import Summits.AtomisticToContinuum.Crystallization.Theses.GappedShellCensus

/-!
# `FiveFoldRationingR` (stmt-AtomisticToContinuum-18071), negative side: the one-shell local alphabet
# lemmas of the intended proof FAIL at tolerance `13/500` resp. `3/100`

Every line on the crux (cards single-shell-octet-lock, straight-tube-petrunin, horofunction-…, the
lead's skeleton `Lines/Sketch.lean` and its memo) runs through a ONE-SHELL LOCAL ALPHABET at the crux's
tolerance `1/50`: at a gapped-twelve site `y` of a torn-free configuration, (NB) at most two bonds of `y`
are capped (`≥ 5` common neighbours; "NoBranching", `n₅(y) ∈ {0, 2}`), and (CS) the five common
neighbours of a capped bond form a CLOSED five-ring (corner word `T⁵`, ring word (5,0), positive
curvature `ω₅`) — never the open `4T+Q` star (ring word (4,1), NEGATIVE curvature).  Both are then fed to
comparison geometry (CBB(0)).  This file records, kernel-checked, how little room these two lemmas have
in the tolerance: with the hypotheses asked exactly as in the crux (pairwise band-or-gap on all of `Y`,
exactly twelve at `y`, every bond at `y` torn-free) —

* `noBranchingOneShellAt_false` : (NB) is FALSE at tolerance `13/500 = 2.6 %`: the regular icosahedral
  13-cluster (edge/circumradius `= 1/sin 72° = 1.05146…`) is gapped-twelve at its centre as soon as
  `(1+τ)/(1−τ) ≥ 1.05146`, i.e. from `τ* = 0.025086…` on, and then ALL TWELVE bonds of the centre are
  capped (closed five-rings, `n₅ = 12`);
* `closedStarOneShellAt_false` : (CS) is FALSE at tolerance `3/100`: a torn-free gapped twelve-shell with
  TWO ADJACENT capped bonds (`64°` apart, not antipodal) whose stars are both OPEN (`4T+Q`, one ring pair
  at `≥ 1.26`) — the commonest non-T/O shell of the seat's census at `3 %` (kit j022307: 185 of 424
  feasible shells; integerised here with slack `1.5e-3`); by continuation it survives down to
  `τ ≈ 2.75 %` and no `4T+Q` shell exists at `2.5 %` (kit j022308: 0 of 7 867 restarts, best residual
  `3.5e-5`) nor at `1/50` (j022055: best residual `9.3e-4`).

So at `1/50` the local alphabet is protected by a margin of only `≈ 0.5 %` of tolerance (icosahedral
onset `2.5086 %`, open-star onset `≈ 2.7 %`, non-antipodal pole pairs `≈ 2.6 %`); any certificate of
(NB)/(CS) at `1/50` must be metric (interval arithmetic), not topological, and cannot be expected to
survive a relaxation of the crux's constant beyond `≈ 1/40`.  (The crux itself is not refuted at any
tolerance here: that needs an infinite all-gapped configuration; see the seat's `Cruxes/…/Disproof.lean`
§ (d) for the periodic searches.)

Negative-side support for the crux (no route item is concluded positively; the two `def`s are
hypothesis-analysis predicates — localised proof steps parametrised by the tolerance — not literature
facts); refuter seat refuter-cdisprove-stmt-AtomisticToContinuum-18071-0, 2026-08-17.
-/

noncomputable section

namespace Summit.AtomisticToContinuum.Crystallization.Theorems.FiveFoldRationingR.Negative

open Literature.Geometry.DiscreteGeometry

/-- (NB) ONE SHELL DEEP AT TOLERANCE `τ`: if all pairs of `Y` are in the band `[a(1−τ), a(1+τ)]` or beyond
the gap `63a/50`, `y ∈ Y` has exactly twelve sites within `a(1+τ)` and every bond at `y` has `≥ 4` common
neighbours, then at most two bonds at `y` are capped (`≥ 5` common neighbours).  At `τ = 1/50` this is
the intended lemma "n₅(y) ∈ {0,2}" of every proof line; a localised proof step for hypothesis analysis
(Negative/ lane), not a literature fact. -/
def NoBranchingOneShellAt (τ : ℝ) : Prop :=
  ∀ (Y : Set (EuclideanSpace ℝ (Fin 3))) (a : ℝ), 0 < a →
    (∀ p ∈ Y, ∀ q ∈ Y, q ≠ p → a * (1 - τ) ≤ dist p q ∧
      (dist p q ≤ a * (1 + τ) ∨ a * (63 / 50) ≤ dist p q)) →
    ∀ y ∈ Y, {w ∈ Y | w ≠ y ∧ dist y w ≤ a * (1 + τ)}.ncard = 12 →
      (∀ v ∈ Y, v ≠ y → dist y v ≤ a * (1 + τ) →
        4 ≤ {w ∈ Y | w ≠ y ∧ w ≠ v ∧ dist y w ≤ a * (1 + τ) ∧ dist v w ≤ a * (1 + τ)}.ncard) →
      {v ∈ Y | v ≠ y ∧ dist y v ≤ a * (1 + τ) ∧
        5 ≤ {w ∈ Y | w ≠ y ∧ w ≠ v ∧ dist y w ≤ a * (1 + τ) ∧
          dist v w ≤ a * (1 + τ)}.ncard}.ncard ≤ 2

/-- (CS) ONE SHELL DEEP AT TOLERANCE `τ`: under the same hypotheses at `y`, the common-neighbour ring of
every CAPPED bond `(y, v)` is closed — every common neighbour `w` of `(y, v)` is bonded to at least two
other common neighbours (corner word `T⁵`, ring word (5,0)).  At `τ = 1/50` this is the intended lemma
"capped ⇒ closed five-ring" (the twelve-shell version of `CappedRingClosed`, Negative/OpenStar.lean); a
localised proof step for hypothesis analysis (Negative/ lane), not a literature fact. -/
def ClosedStarOneShellAt (τ : ℝ) : Prop :=
  ∀ (Y : Set (EuclideanSpace ℝ (Fin 3))) (a : ℝ), 0 < a →
    (∀ p ∈ Y, ∀ q ∈ Y, q ≠ p → a * (1 - τ) ≤ dist p q ∧
      (dist p q ≤ a * (1 + τ) ∨ a * (63 / 50) ≤ dist p q)) →
    ∀ y ∈ Y, {w ∈ Y | w ≠ y ∧ dist y w ≤ a * (1 + τ)}.ncard = 12 →
      (∀ v ∈ Y, v ≠ y → dist y v ≤ a * (1 + τ) →
        4 ≤ {w ∈ Y | w ≠ y ∧ w ≠ v ∧ dist y w ≤ a * (1 + τ) ∧ dist v w ≤ a * (1 + τ)}.ncard) →
      ∀ v ∈ Y, v ≠ y → dist y v ≤ a * (1 + τ) →
        5 ≤ {w ∈ Y | w ≠ y ∧ w ≠ v ∧ dist y w ≤ a * (1 + τ) ∧ dist v w ≤ a * (1 + τ)}.ncard →
        ∀ w ∈ Y, w ≠ y → w ≠ v → dist y w ≤ a * (1 + τ) → dist v w ≤ a * (1 + τ) →
          2 ≤ {w' ∈ Y | w' ≠ y ∧ w' ≠ v ∧ w' ≠ w ∧ dist y w' ≤ a * (1 + τ) ∧
            dist v w' ≤ a * (1 + τ) ∧ dist w w' ≤ a * (1 + τ)}.ncard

What is needed
Lines holding "DEEP" are the ones to copy; find all of them in the listing.

Answer to the exercise
/-- (NB) ONE SHELL DEEP AT TOLERANCE `τ`: if all pairs of `Y` are in the band `[a(1−τ), a(1+τ)]` or beyond
/-- (CS) ONE SHELL DEEP AT TOLERANCE `τ`: under the same hypotheses at `y`, the common-neighbour ring of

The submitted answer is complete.